Task requirements: In the records below, find the line that contains "corner bookkeeping of", then transcribe it and every later line exactly, stopping at the final line.
(Supplied information Opens)
/-!
# The free sites of CHI's `+` volume `Ω_δ ∖ ∂Ω_δ` are hole-free when the exterior of `Ω̄` is connected

Topic `Literature/Probability/LatticeModels`. A geometric prerequisite of the lattice side of the
programme behind the Chelkak–Hongler–Izyurov facts `chi_onePoint_rho`, `chi_plusTwoPoint_*`,
`chi_freePlusTwoPoint_ratio`, `chi_twoPoint_free_jordan` (Ann. of Math. 181 (2015), "CHI15"): the
Kadanoff–Ceva constructions on the tree's discrete domains — admissible cut systems and the
discrete primitive `H = Re ∫ F²` (`exists_kcCuts_primitive_mesh`, `IsingDisorderLaplacian.lean`),
Kramers–Wannier duality for disorder insertions (`KramersWannierDisorder.lean`) — all require the set
of free sites `meshInteriorFinset Ω δ = Ω_δ ∖ ∂Ω_δ` (the volume of `meshIsingPlusCorr`) to be
**hole-free as a set of cells** (`HoleFree`, `HoleFreePotential.lean`: every cell outside it is
joined to cells of arbitrary height through side-adjacent cells outside it — "simply connected
lattice domain", Smirnov 2010, §3; CHI15, §2.1), at EVERY mesh `δ`, and so far take it as a
hypothesis. This file proves it, at every mesh, for the domains on which that programme can run:

**Theorem** (`holeFree_meshInteriorFinset`). *Let `Ω ⊆ ℂ` be open, with connected exterior
`(closure Ω)ᶜ` and `frontier Ω ⊆ closure (closure Ω)ᶜ` (every boundary point is a limit of exterior
points). Then for every `δ`, the set of free sites `meshInteriorFinset Ω δ` is hole-free.*

Both hypotheses hold for Jordan domains (`JordanDomain.exterior_of_JCT`,
`JordanDomain.frontier_subset_closure_exterior`, from the tree's Jordan curve theorem), whence
`JordanDomain.holeFree_meshInteriorFinset`; no approximation hypothesis and no smallness of `δ` is
needed (for unbounded `Ω` or `δ ≤ 0` the volume is empty and the statement is trivial).

## Why not from `MeshApproximates`

The hypothesis cannot be replaced, scale by scale, by simple connectivity of the polygon of the free
sites (`IsSimplyConnected (meshInteriorPolygon Ω δ)`, the first clause of `MeshApproximates Ω`):
hole-freeness of a finite `Λ` says that `ℤ² ∖ Λ` is connected through LATTICE steps, simple
connectivity of the open polygon only that it is connected through `∗`-steps (closed cells of
`ℤ² ∖ Λ` touching at corners). A bounded simply connected `Ω` realising the difference at a given
mesh: remove from a square a closed "lake" of diameter `0.4 δ` meeting exactly one mesh segment
`[δb, δy]`, an exterior channel of width `0.2 δ` crossing the segments `{δk} × [δ(j+1), δ(j+2)]`,
`k ≥ b₀ + 1`, `j = b₁`, and a thin filament joining them (invisible to the mesh, it lies in `Ω̄`):
then `{b, y}` is a frozen island of `ℤ² ∖ Λ` attached to the frozen strip only through the corner
`δ(b + (½, ½))`, the polygon is simply connected, and `Λ` is not hole-free. (Kramers–Wannier
duality is genuinely different there: the island spin is summed, not frozen, on the dual side.)
Under the present hypotheses such pinches cannot occur: every non-free site is joined by lattice
steps through non-free sites to the endpoints of a mesh segment met by the (single, connected)
exterior, and these escape.

## Proof (the enclosure argument of `InnerFacesHoleFree.lean`, for sites instead of faces)

Let `Λ` be the free sites, `g ∉ Λ`, and suppose the set `R` of sites reachable from `g` by lattice
steps outside `Λ` has bounded height; it is then finite (`Λ` lies in a box). Let `K` be the union of
the closed plaquettes having a corner in `R`, and `V = (closure Ω)ᶜ`.
1. *Anatomy of `Λ`.* A free site lies in `Ω`, its four mesh segments lie in `Ω̄` and its four
   neighbours lie in `Ω_δ` (this is the definition of `∂Ω_δ`); a lattice neighbour of a site of `R`
   is in `R` or in `Λ`.
2. *`V` does not meet the interior of `K`* (`not_mem_interior_cellUnion`). Otherwise follow a
   path in the connected unbounded open set `V` from such a point to a point outside `K` and look at
   its last point `z ∈ K ∩ V`: no neighbourhood of `z` lies in `K`, so `z` is not in an open
   plaquette of `K`, nor on an open side or at a corner all of whose plaquettes are in `K`; hence `z`
   lies on a side shared with a plaquette having no corner in `R`, or at such a corner — and the
   corner bookkeeping of step 1 puts an endpoint of that side, or that corner, in `Λ`, so the side
   lies in `Ω̄` (resp. the corner in `Ω`), contradicting `z ∈ V`.
3. *`V` meets the interior of `K`* (`exists_mem_interior_cellUnion`). Some site `x ∈ R` is either
   off `Ω` — then `δx`, an interior point of `K`, is a frontier or exterior point, and exterior
   points are dense near it — or has a mesh segment leaving `Ω̄` — then that segment, interior to
   `K`, carries an exterior point. Indeed, if every site of `R` were in `Ω` with its four segments
   in `Ω̄`, then `g ∉ Λ` forces a site `x₀ ∈ R` outside `Ω_δ`; its whole mesh component misses
   `Ω_δ`, lies in `R`, and its topmost site has its upper neighbour off `Ω` yet in `R`.

Everything is proved; no named fact. [folklore] lattice topology; the statement is the standing
"simply connected discrete domain" assumption of CHI15 §2.1 / Smirnov 2010 §3 made a theorem for
the tree's discretisation scheme.

## References

* D. Chelkak, C. Hongler, K. Izyurov, *Conformal invariance of spin correlations in the planar
  Ising model*, Ann. of Math. 181 (2015) 1087–1138 = arXiv:1202.2838, §2.1 (discrete domains are
  simply connected unions of faces) — `ChelkakHonglerIzyurovAnnals2015`.
* S. Smirnov, *Conformal invariance in random cluster models. I*, Ann. of Math. 172 (2010), §3
  ("connected and simply connected" lattice domains) — `Smirnov2010`.
-/

noncomputable section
(Supplied information Closes)
Answer space:
   corner bookkeeping of step 1 puts an endpoint of that side, or that corner, in `Λ`, so the side
   lies in `Ω̄` (resp. the corner in `Ω`), contradicting `z ∈ V`.
3. *`V` meets the interior of `K`* (`exists_mem_interior_cellUnion`). Some site `x ∈ R` is either
   off `Ω` — then `δx`, an interior point of `K`, is a frontier or exterior point, and exterior
   points are dense near it — or has a mesh segment leaving `Ω̄` — then that segment, interior to
   `K`, carries an exterior point. Indeed, if every site of `R` were in `Ω` with its four segments
   in `Ω̄`, then `g ∉ Λ` forces a site `x₀ ∈ R` outside `Ω_δ`; its whole mesh component misses
   `Ω_δ`, lies in `R`, and its topmost site has its upper neighbour off `Ω` yet in `R`.

Everything is proved; no named fact. [folklore] lattice topology; the statement is the standing
"simply connected discrete domain" assumption of CHI15 §2.1 / Smirnov 2010 §3 made a theorem for
the tree's discretisation scheme.

## References

* D. Chelkak, C. Hongler, K. Izyurov, *Conformal invariance of spin correlations in the planar
  Ising model*, Ann. of Math. 181 (2015) 1087–1138 = arXiv:1202.2838, §2.1 (discrete domains are
  simply connected unions of faces) — `ChelkakHonglerIzyurovAnnals2015`.
* S. Smirnov, *Conformal invariance in random cluster models. I*, Ann. of Math. 172 (2010), §3
  ("connected and simply connected" lattice domains) — `Smirnov2010`.
-/

noncomputable section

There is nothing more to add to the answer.